Gli strumenti che adoperiamo non sono mai né buoni né cattivi in sé, tutto dipende dall’uso che ne facciamo.
di Cosimo d'Alessandro

Facebook, Whatsapp, Messanger e una miriade di nuovi strumenti, potentissimi, ci permettono cose che erano inimmaginabili solo pochi anni fa. Rendono possibile oggi entrare in contatto istantaneo con un numero incredibile di persone, ma d’altra parte ci mettono alla prova, per comprendere e gestire questa nuova realtà delle relazioni che andiamo a costruire e gestire.

È fantastico, sicuramente, ma come ogni innovazione tutto questo comporta dei cambiamenti nel modo di comunicare, che diventa veloce, essenziale e troppo spesso non abbastanza profondo. Gli strumenti che adoperiamo non sono mai né buoni né cattivi in sé, tutto dipende dall’uso che ne facciamo. E in un mondo che viaggia a velocità e accelerazioni impressionanti occorre tenere ferma la barra e restare ancorati alle cose che contano davvero. Sicuramente la qualità delle nostre relazioni, nel privato come nel lavoro, sono e resterà fondamentale per il nostro benessere e per il nostro successo. E grande attenzione dovrà sempre essere loro dedicata affinché siano sempre più positive e utili. Ma per quanto la tecnologia ci proietti verso un futuro incredibile, nulla potrà mai essere al pari di quanto la nostra biologia e migliaia di anni di evoluzione hanno saputo fare di noi stessi.

Dotandoci di sofisticatissimi apparati che si sono evoluti proprio in funzione del nostro essere in relazione con il mondo che ci circonda e con gli altri. Miliardi di neuroni, che compongono il nostro cervello, e uno straordinario apparato bio-chimico, si sono specializzati per creare abilità che ci consentono di sintonizzarci e interagire con ciò che è fuori di noi. E questo allo scopo di comporre una infinità di “programmi” che per lo più operano in modo automatico; e si così sono strutturati in conseguenza proprio delle nostre relazioni con il mondo; in funzione di ciò che abbiamo appreso, di ciò che abbiamo sperimentato e vissuto.

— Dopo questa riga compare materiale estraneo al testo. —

import Summits.RiemannHypothesis.RiemannHypothesis.Theorems.WeilTwoPrimeDeflM80PBase
import Summits.RiemannHypothesis.RiemannHypothesis.Theorems.WeilTwoPrimeDeflM80PDataDnE18
import Literature.NumberTheory.LFunctions.WeilBlockRowsPZ
import HarnessLib

/-!
# Even-sector deflated two-prime certificate M80P: the factored even inverse agrees with `D`, rows 68–71

`WeilCert.checkDnRow` (even block) for certificate M80P, by `decide +kernel`. Pure proof file.
-/

set_option linter.dupNamespace false

noncomputable section

namespace Summit.RiemannHypothesis.RiemannHypothesis.Theorems.EvenWinsBeyondArch

open Literature.NumberTheory.LFunctions

set_option maxHeartbeats 0 in
/-- Row 68 of `DnE/LsE` is row 68 of the even `D` (certificate M80P). [folklore] -/
theorem checkDnRow0_68_weilCertDeflM80P : weilCertDeflM80PBase.checkDnRow weilCertDeflM80PDnE weilCertDeflM80PLsE 0 68 = true := by
  decide +kernel

set_option maxHeartbeats 0 in
/-- Row 69 of `DnE/LsE` is row 69 of the even `D` (certificate M80P). [folklore] -/
theorem checkDnRow0_69_weilCertDeflM80P : weilCertDeflM80PBase.checkDnRow weilCertDeflM80PDnE weilCertDeflM80PLsE 0 69 = true := by
  decide +kernel

set_option maxHeartbeats 0 in
/-- Row 70 of `DnE/LsE` is row 70 of the even `D` (certificate M80P). [folklore] -/
theorem checkDnRow0_70_weilCertDeflM80P : weilCertDeflM80PBase.checkDnRow weilCertDeflM80PDnE weilCertDeflM80PLsE 0 70 = true := by
  decide +kernel

set_option maxHeartbeats 0 in
/-- Row 71 of `DnE/LsE` is row 71 of the even `D` (certificate M80P). [folklore] -/
theorem checkDnRow0_71_weilCertDeflM80P : weilCertDeflM80PBase.checkDnRow weilCertDeflM80PDnE weilCertDeflM80PLsE 0 71 = true := by
  decide +kernel


end Summit.RiemannHypothesis.RiemannHypothesis.Theorems.EvenWinsBeyondArch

Tutto ciò costituisce il nostro “sistema operativo”, che governa le nostre azioni e reazioni, e tutto va bene fino a quando tutto funziona e ci porta a risultati positivi. Ma accade spesso che così non sia; che ci siano relazioni difficili, insoddisfacenti, che non scorrono fluide o da cui vorremmo qualcosa di più e di migliore. E allora ecco che può entrare in gioco la più straordinaria delle nostre facoltà: noi non siamo soltanto i nostri pensieri, i nostri pregiudizi, i nostri automatismi e il nostro sistema operativo! Noi siamo in grado di vedere tutto questo e così come si è costituito siamo in grado di modificarlo. Siamo in grado di riconoscere le nostre risposte automatiche agli stimoli che ci arrivano; siamo in grado di riconoscere e gestire le nostre emozioni.

I filosofi la chiamano “coscienza” e i neuroscienziati si dannano per scoprire cosa sia in realtà e come funzioni, ma è così. Noi possiamo farlo. Ed è questo che facciamo nel “Laboratorio delle Relazioni”.

Conoscenza della nostra biologia ed esercizi, pratici e semplici, per migliorare le nostre capacità di ascolto, di osservazione, di gestione delle nostre emozioni.

Per riconquistare quello spazio tra stimolo e risposta e per guidare e scegliere noi ed in modo consapevole il percorso che ci mette in relazione con gli altri. Per vivere in un mondo di relazioni utili e positive.

Noi possiamo farlo!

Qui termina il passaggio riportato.